Blocking the Leakage: Manifold-Aware Gradient Projection for Long-Horizon Test-Time Adaptation
Abstract
Test-Time Adaptation (TTA) empowers pre-trained models to adapt online to distribution shifts during inference, but such online updates often become unstable in long-horizon deployments. Prevailing approaches attribute this failure to error accumulation from noisy pseudo-labels, relying on heuristics to gate which samples are used for updates. We argue that this statistical view is insufficient: the problem lies not only in the quality of samples but also in the directionality of their gradients. In this work, we identify a geometric failure mode termed manifold erosion. Through spectral analysis, we find that reliable gradients concentrate in a stable low-rank subspace, while gradients from confident mispredictions are high-rank yet exhibit a persistent directional leakage into this protected subspace.
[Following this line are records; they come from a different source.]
open Literature.MathematicalPhysics.QuantumFieldTheory.Balaban1983to89 T4Continuum Node00 Node00.Tk B14.Eq218Concrete B14.Sect3Decomp
open Literature.MathematicalPhysics.QuantumFieldTheory.Balaban1983to89.T4AveragingDisintegration (transportK kernelTransport)
open Literature.MathematicalPhysics.QuantumFieldTheory.Balaban1983to89.ExpMeanLog (deltaSU)
open BalabanUVNodesN11AllLargeFieldLabel (sideD_pos sideχ_pos)
open BalabanUVNodesN11OmegaTopStepWeight (wOfRecord_eq_prod_of_Omega_univ)
open BalabanUVNodesN11OmegaTopTStep (sect2Slot_eq_of_Omega_univ)
open BalabanUVNodesN11TopPairRoughSet (chiPrime_univ_avg_eq_zero_of_rough)
open BalabanUVNodesN11TopPairLocalResidual (WtOfRecord₁₃H_ζ_baseCfg_eq_of_localLaws)
open BalabanUVNodesN11TopPairLocalResidualPostR (slots_succ_ae_zero_on_of_slotsT)

variable {F : T4Family} {N : ℕ} [NeZero N]

/-! ## §1. Every level: the new side of an Ω-top child is a constant times 11a's fluctuation integral -/

section NewSide

variable (θ : Stage13HParams F N) (p : B12.RunParams)
import Summits.Schanuel.Schanuel.Theorems.RigidCoreSparsityTwoOfAtoms
import Summits.Schanuel.Schanuel.Theorems.RigidCoreSparsityTwoBakerDepthCap

/-!
# Atom A2 ⟺ its Baker-shallow residual; the crux ⟺ A3 ∧ A2-shallow ∧ A1 (lead c3)

Line `cusp-germ-schneider-sparsity` of the crux `RigidCore.SparsityTwo` (item stmt-Schanuel-0971).  With the Baker depth cap
of the linear cusp LANDED (`linearCusp_bakerDepthCap`, `RigidCoreSparsityTwoBakerDepthCap`, over the pocket
`stub_bakerDepthCapRay` and the tree's proved quantitative Baker theorem `baker1975_thm_3_1_holds`), the inhomogeneous atom
`InhomogeneousCuspAtom` (A2) is EQUIVALENT to its residual at Baker-bounded depth `InhomogeneousCuspAtomShallow`
(`RigidCoreSparsityTwoDefs`): `inhomogeneousCuspAtom_iff_shallow`.  Hence the crux is equivalent to the conjunction of the wild
atom, the SHALLOW inhomogeneous atom and the (Roth-capped) torsion-homogeneous linear atom: `sparsityTwo_iff_namedAtoms_shallow`
(registered stubs; `sparsityTwo_iff_namedAtoms` is `RigidCoreSparsityTwoOfAtoms`).  No unproved facts; axioms standard.
-/

set_option linter.dupNamespace false

namespace Summit.Schanuel.Schanuel.Cruxes.SparsityTwo.CuspGermSchneiderSparsity

/-- **A2 ⟺ A2 at Baker-bounded depth** (registered stub `inhomogeneousCuspAtom_iff_shallow`).  `→`: ignore the depth data
(`inhomogeneousCuspAtomShallow_of_atom`).  `←`: given A2 data, take the datum's Baker cap `K` (`linearCusp_bakerDepthCap`); a
defect germ flat to order `K` has finitely many independent hits by the cap, otherwise the data are shallow and the residual
applies. -/
theorem inhomogeneousCuspAtom_iff_shallow : InhomogeneousCuspAtom ↔ InhomogeneousCuspAtomShallow := by
  refine ⟨inhomogeneousCuspAtomShallow_of_atom, fun h D G β hG hlin hβ hGalg hirr hnc htor => ?_⟩
  obtain ⟨K, hK⟩ := linearCusp_bakerDepthCap D G β hG hlin hβ hGalg hirr
  by_cases hflat : ∀ j : ℕ, 1 ≤ j → j ≤ K → iteratedDeriv j (D.defectGerm β G) 0 = 0
  · exact hK hflat
  · push Not at hflat
    obtain ⟨j, hj1, hjK, hj⟩ := hflat
    exact h D G β K hG hlin hβ hGalg hirr hnc htor hK ⟨j, hj1, hjK, hj⟩

/-- **The crux ⟺ A3 ∧ A2-shallow ∧ A1** (registered stub `sparsityTwo_iff_namedAtoms_shallow`): the equivalence
`sparsityTwo_iff_namedAtoms` with the Baker depth cap folded into the inhomogeneous atom. -/
theorem sparsityTwo_iff_namedAtoms_shallow : Summit.Schanuel.Schanuel.Theses.RigidCore.SparsityTwo ↔ WildCuspAtom ∧ InhomogeneousCuspAtomShallow ∧ LinearCuspAtom := by
  rw [sparsityTwo_iff_namedAtoms, inhomogeneousCuspAtom_iff_shallow]

/-- The three residual atoms — wild, shallow inhomogeneous, Roth-capped linear — imply the crux (curried corollary). -/
theorem sparsityTwo_of_namedAtoms_shallow (hA3 : WildCuspAtom) (hA2 : InhomogeneousCuspAtomShallow)
    (hA1 : LinearCuspAtom) : Summit.Schanuel.Schanuel.Theses.RigidCore.SparsityTwo :=
  sparsityTwo_iff_namedAtoms_shallow.2 ⟨hA3, hA2, hA1⟩

end Summit.Schanuel.Schanuel.Cruxes.SparsityTwo.CuspGermSchneiderSparsity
This leakage can accumulate coherently and gradually erode core representations, eventually leading to collapse. To address this, we propose Manifold-Aware Gradient Projection (MGP), a geometric intervention that tracks the dominant subspace online and projects gradients onto its orthogonal complement. By blocking the leakage path, MGP decouples stability from plasticity. Extensive experiments on diverse TTA benchmarks demonstrate the long-horizon stability of our method, whereas prior methods often fail.